Some points are misplaced. Let's see how many they are.
몇몇 좌표의 위치가 잘못되어 있다. 잘못된 좌표의 갯수를 확인한다.

In [None]:
print(train_gdf.loc[train_gdf.Y > 50].count()[0])
train_gdf.loc[train_gdf.Y > 50].sample(5)

정상에서 벗어난 이상치 데이터의 좌표값을 동일한 경찰서 지구('PdDistrict')를 가진 데이터의 평균값으로 교체한다.

In [None]:
train.drop_duplicates(inplace=True)
train.replace({'X': -120.5, 'Y': 90.0}, np.NaN, inplace=True)
test.replace({'X': -120.5, 'Y': 90.0}, np.NaN, inplace=True)

imp = SimpleImputer(strategy='mean')

for district in train['PdDistrict'].unique():
    train.loc[train['PdDistrict'] == district, ['X', 'Y']] = imp.fit_transform(
        train.loc[train['PdDistrict'] == district, ['X', 'Y']])
    test.loc[test['PdDistrict'] == district, ['X', 'Y']] = imp.transform(
        test.loc[test['PdDistrict'] == district, ['X', 'Y']])

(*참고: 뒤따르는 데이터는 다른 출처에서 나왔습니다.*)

import Literature.Computability.Complexity.StackArith
import HarnessLib

/-!
# Binary to unary in linear time (PPST 1983, §3 — the verifier's index conversions)

Literature / complexity toolkit, a machine brick of the inline formalization of
Paul–Pippenger–Szemerédi–Trotter 1983 (`PaulPippengerSzemerediTrotter1983.lean`, fact
`PaulEtAl1983_NTIME_not_subset_DTIME`; roadmap Layer 4, the linear-time verifier). The verifier
receives indices in binary (record and entry numbers in the check descriptor, entry indices,
claimed touchers and pointers) and consumes them as unary countdowns when locating segments.
This file converts a binary numeral (least significant bit first) into `1ᵛ` by doubling, most
significant bit first, in time LINEAR IN THE VALUE (the doublings form a geometric series; the
routine `Com.binToUnary` of `StackWords.lean` does the same work but is only proved within
`O(value · bits)`, which is not enough for the linear-time verifier):

* `Com.dbl acc t u v` (double an all-`1` register: copy it, pour the copy back),
  `Com.binToUnaryLin src acc p q r`;
* `msbValFrom` (the value of a most-significant-first bit list from a start value),
  `msbVal_reverse` (`= bitsToNat` on the reversed numeral), `b2uCost` / `b2uCost_le` (the
  doublings form a geometric series);
* **`runs_binToUnaryLin`** — `acc := 1^(bitsToNat src)`, `src` emptied, within
  `26 · bitsToNat src + 10 · |src| + 2` steps.

No named fact is introduced (definitions with bodies and theorems only).

## References

* W. J. Paul, N. Pippenger, E. Szemerédi, W. T. Trotter, *On determinism versus non-determinism
  and related problems*, FOCS 1983, 429–438, §3 [PaulEtAl1983].
-/

namespace Literature.Computability.Complexity

open Function

namespace Com

variable {ι : Type} [DecidableEq ι]

/-! ### Doubling -/

/-- **Double** the all-`1` register `acc`: copy it onto `t` (temporaries `u`, `v`), pour `t`
back. [folklore] -/
def dbl (acc t u v : ι) : Com ι := copy acc t u v ;; pour t acc

/-- The value of a most-significant-first bit list read from the start value `a`. [folklore] -/
def msbValFrom (a : ℕ) : List Bool → ℕ
  | [] => a
  | b :: ms => msbValFrom (2 * a + b.toNat) ms

/-- Appending a least significant bit. [folklore] -/
theorem msbVal_append (a : ℕ) (ms : List Bool) (b : Bool) :
    msbValFrom a (ms ++ [b]) = 2 * msbValFrom a ms + b.toNat := by
  induction ms generalizing a with
  | nil => simp [msbValFrom]
  | cons m ms ih => simp [msbValFrom, ih]

/-- **Most significant first is least significant first, reversed.** [folklore] -/
theorem msbVal_reverse (w : List Bool) : msbValFrom 0 w.reverse = bitsToNat w := by
  induction w with
  | nil => rfl
  | cons b w ih =>
    rw [List.reverse_cons, msbVal_append, ih, bitsToNat_cons]
    cases b <;> simp; ring

/-- Simulation of `dbl` on an all-`1` register. [folklore] -/
theorem runs_dbl {acc t u v : ι} (hat : acc ≠ t) (hau : acc ≠ u) (hav : acc ≠ v) (htu : t ≠ u)
    (htv : t ≠ v) (huv : u ≠ v) (n : ℕ) (R : Regs ι) (hacc : R acc = List.replicate n true)
    (ht : R t = []) (hu : R u = []) (hv : R v = []) :
    Runs (dbl acc t u v) R (update R acc (List.replicate (2 * n) true)) (13 * n + 4) := by
  have h1 := runs_copy (a := acc) (b := t) (t := u) (u := v) hat hau hav htu htv huv R hu hv
  rw [hacc, ht, List.append_nil, List.length_replicate] at h1
  have h2 := runs_pour (a := t) (b := acc) hat.symm (update R t (List.replicate n true))
  simp only [update_self, List.reverse_replicate, List.length_replicate, update_idem] at h2
  rw [update_of_ne hat, hacc] at h2
  refine (h1.seq h2).of_eq ?_ (by omega)
  funext i
  rcases eq_or_ne i acc with rfl | hia
  · simp [Nat.two_mul]
  · rw [update_of_ne hia, update_of_ne hia]
    rcases eq_or_ne i t with rfl | hit
    · rw [update_self, ht]
    · rw [update_of_ne hit]

/-! ### The conversion -/

/-- **Binary to unary**: reverse the numeral onto `p` (most significant bit on top), then for
each bit double `acc` and add the bit (temporaries `q`, `r` and the emptied `src`). [folklore] -/
def binToUnaryLin (src acc p q r : ι) : Com ι :=
  pour src p ;; loop p (dbl acc q r src ;; push acc true) (dbl acc q r src)

/-- The cost of the doubling loop from value `a` over the bits `ms`. [folklore] -/
def b2uCost (a : ℕ) : List Bool → ℕ
  | [] => 1
  | b :: ms => 13 * a + 6 + b.toNat + b2uCost (2 * a + b.toNat) ms

/-- **The doublings form a geometric series**: the loop costs at most `26 · value + 7 · |bits| + 1`.
[folklore] -/
theorem b2uCost_le (a : ℕ) : ∀ ms : List Bool, b2uCost a ms + 13 * a ≤ 26 * msbValFrom a ms + 7 * ms.length + 1
  | [] => by simp [b2uCost, msbValFrom]; omega
  | b :: ms => by
    have ih := b2uCost_le (2 * a + b.toNat) ms
    simp only [b2uCost, msbValFrom, List.length_cons]
    cases b <;> simp at ih ⊢ <;> omega

/-- Simulation of the doubling loop. [folklore] -/
theorem runs_b2uLoop {src acc p q r : ι} (has : acc ≠ src) (hap : acc ≠ p) (haq : acc ≠ q)
    (har : acc ≠ r) (hsp : src ≠ p) (hsq : src ≠ q) (hsr : src ≠ r) (hpq : p ≠ q) (hpr : p ≠ r)
    (hqr : q ≠ r) : ∀ (ms : List Bool) (a : ℕ) (R : Regs ι), R p = ms → R acc = List.replicate a true →
      R q = [] → R r = [] → R src = [] →
      Runs (loop p (dbl acc q r src ;; push acc true) (dbl acc q r src)) R
        (update (update R p []) acc (List.replicate (msbValFrom a ms) true)) (b2uCost a ms)
  | [], a, R, hp, hacc, _, _, _ => by
    refine (Runs.loop_nil _ _ hp).of_eq ?_ (by simp [b2uCost])
    simp only [msbValFrom]
    funext i
    rcases eq_or_ne i acc with rfl | h1
    · rw [update_self, hacc]
    · rw [update_of_ne h1]
      rcases eq_or_ne i p with rfl | h2
      · rw [update_self, hp]
      · rw [update_of_ne h2]
  | b :: ms, a, R, hp, hacc, hq, hr, hs => by
    set R₀ := update R p ms with hR₀
    have hd := runs_dbl (acc := acc) (t := q) (u := r) (v := src) haq har has hqr hsq.symm hsr.symm a R₀
      (by rw [hR₀, update_of_ne hap, hacc]) (by rw [hR₀, update_of_ne hpq.symm, hq])
      (by rw [hR₀, update_of_ne hpr.symm, hr]) (by rw [hR₀, update_of_ne hsp, hs])
    -- the state after the body, for either bit
    have hnext : ∀ c : Bool, (update R₀ acc (List.replicate (2 * a + c.toNat) true)) p = ms ∧
        (update R₀ acc (List.replicate (2 * a + c.toNat) true)) acc = List.replicate (2 * a + c.toNat) true ∧
        (update R₀ acc (List.replicate (2 * a + c.toNat) true)) q = [] ∧
        (update R₀ acc (List.replicate (2 * a + c.toNat) true)) r = [] ∧
        (update R₀ acc (List.replicate (2 * a + c.toNat) true)) src = [] := by
      intro c
      refine ⟨?_, by simp, ?_, ?_, ?_⟩
      · rw [update_of_ne hap.symm, hR₀, update_self]
      · rw [update_of_ne haq.symm, hR₀, update_of_ne hpq.symm, hq]
      · rw [update_of_ne har.symm, hR₀, update_of_ne hpr.symm, hr]
      · rw [update_of_ne has.symm, hR₀, update_of_ne hsp, hs]
    have hfin : ∀ c : Bool, update (update (update R₀ acc (List.replicate (2 * a + c.toNat) true)) p [])
        acc (List.replicate (msbValFrom (2 * a + c.toNat) ms) true) =
        update (update R p []) acc (List.replicate (msbValFrom a (c :: ms)) true) := by
      intro c
      simp only [msbValFrom, hR₀]
      funext i
      rcases eq_or_ne i acc with rfl | h2
      · rw [update_self, update_self]
      · rw [update_of_ne h2, update_of_ne h2]
        rcases eq_or_ne i p with rfl | h1
        · rw [update_self, update_self]
        · rw [update_of_ne h1, update_of_ne h1, update_of_ne h2, update_of_ne h1]
    cases b
    · -- bit `0`: double
      obtain ⟨n1, n2, n3, n4, n5⟩ := hnext false
      have ih := runs_b2uLoop has hap haq har hsp hsq hsr hpq hpr hqr ms (2 * a + Bool.toNat false) _ n1 n2 n3 n4 n5
      refine (Runs.loop_false hp (by simpa using hd) ih).of_eq (hfin false) ?_
      simp [b2uCost]
    · -- bit `1`: double and add one
      have hbody : Runs (dbl acc q r src ;; push acc true) R₀
          (update R₀ acc (List.replicate (2 * a + Bool.toNat true) true)) (13 * a + 5) := by
        have hpush := Runs.push acc true (update R₀ acc (List.replicate (2 * a) true))
        refine (hd.seq hpush).of_eq ?_ (by omega)
        simp [List.replicate_succ]
      obtain ⟨n1, n2, n3, n4, n5⟩ := hnext true
      have ih := runs_b2uLoop has hap haq har hsp hsq hsr hpq hpr hqr ms (2 * a + Bool.toNat true) _ n1 n2 n3 n4 n5
      refine (Runs.loop_true hp hbody ih).of_eq (hfin true) ?_
      simp [b2uCost]

/-- **Simulation of `binToUnaryLin`**: `acc := 1^(bitsToNat src)`, `src` emptied, all temporaries
clean, within `26 · bitsToNat src + 10 · |src| + 2` steps. [folklore] -/
theorem runs_binToUnaryLin {src acc p q r : ι} (has : acc ≠ src) (hap : acc ≠ p) (haq : acc ≠ q)
    (har : acc ≠ r) (hsp : src ≠ p) (hsq : src ≠ q) (hsr : src ≠ r) (hpq : p ≠ q) (hpr : p ≠ r)
    (hqr : q ≠ r) (R : Regs ι) (hacc : R acc = []) (hp : R p = []) (hq : R q = []) (hr : R r = []) :
    Runs (binToUnaryLin src acc p q r) R
      (update (update R src []) acc (List.replicate (bitsToNat (R src)) true))
      (26 * bitsToNat (R src) + 10 * (R src).length + 2) := by
  have h1 := runs_pour (a := src) (b := p) hsp R
  rw [hp, List.append_nil] at h1
  set R₁ := update (update R src []) p (R src).reverse with hR₁
  have h2 := runs_b2uLoop has hap haq har hsp hsq hsr hpq hpr hqr (R src).reverse 0 R₁
    (by simp [R₁]) (by simp [R₁, update_of_ne hap, update_of_ne has, hacc])
    (by simp [R₁, update_of_ne hpq.symm, update_of_ne hsq.symm, hq])
    (by simp [R₁, update_of_ne hpr.symm, update_of_ne hsr.symm, hr]) (by rw [hR₁, update_of_ne hsp, update_self])
  rw [msbVal_reverse] at h2
  have hc := b2uCost_le 0 (R src).reverse
  rw [msbVal_reverse, List.length_reverse] at hc
  refine (h1.seq h2).of_eq ?_ (by omega)
  rw [hR₁, update_idem]
  funext i
  rcases eq_or_ne i acc with rfl | h1
  · rw [update_self, update_self]
  · rw [update_of_ne h1, update_of_ne h1]
    rcases eq_or_ne i p with rfl | h2
    · rw [update_self, update_of_ne hsp.symm, hp]
    · rw [update_of_ne h2]

end Com

end Literature.Computability.Complexity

train_gdf = create_gdf(train)

데이터의 이상치와 중복을 처리한 후에 변수들을 검사합니다.


### Dates & Day of the week  
데이터들은 2003/1/1부터 2015/5/13까지(그리고 월요일부터 일요일까지) 균등하게 분포되어 있고 이전에 언급한 것처럼  training과 testing 데이터로 나뉘어져 있다. 이 데이터들에 대해서 어떠한 이상도 발견하지 못했다.
범죄 발생빈도의 중앙값(median)은 389이고 standard deviation(표준편차)는 48.51이다.


In [None]:
col = sns.color_palette()

train['Date'] = train.Dates.dt.date
train['Hour'] = train.Dates.dt.hour

plt.figure(figsize=(10, 6))
data = train.groupby('Date').count().iloc[:, 0]
sns.kdeplot(data=data, shade=True)
plt.axvline(x=data.median(), ymax=0.95, linestyle='--', color=col[1])
plt.annotate(
    'Median: ' + str(data.median()),
    xy=(data.median(), 0.004),
    xytext=(200, 0.005),
    arrowprops=dict(arrowstyle='->', color=col[1], shrinkB=10))
plt.title(
    'Distribution of number of incidents per day', fontdict={'fontsize': 16})
plt.xlabel('Incidents')
plt.ylabel('Density')
plt.legend().remove()
plt.show()

또한 일주일 내내 범죄 발생 빈도의 심각한 deviation은 없다. 그러므로 DayOfWeek 변수가 예측에 중요한 역할을 할 것으로 기대히지 않는다.

In [None]:
data = train.groupby('DayOfWeek').count().iloc[:, 0]
data = data.reindex([
    'Monday', 'Tuesday', 'Wednesday', 'Thursday', 'Friday', 'Saturday',
    'Sunday'
])

plt.figure(figsize=(10, 5))
with sns.axes_style("whitegrid"):
    ax = sns.barplot(
        data.index, (data.values / data.values.sum()) * 100,
        orient='v',
        palette=cm.ScalarMappable(cmap='Reds').to_rgba(data.values))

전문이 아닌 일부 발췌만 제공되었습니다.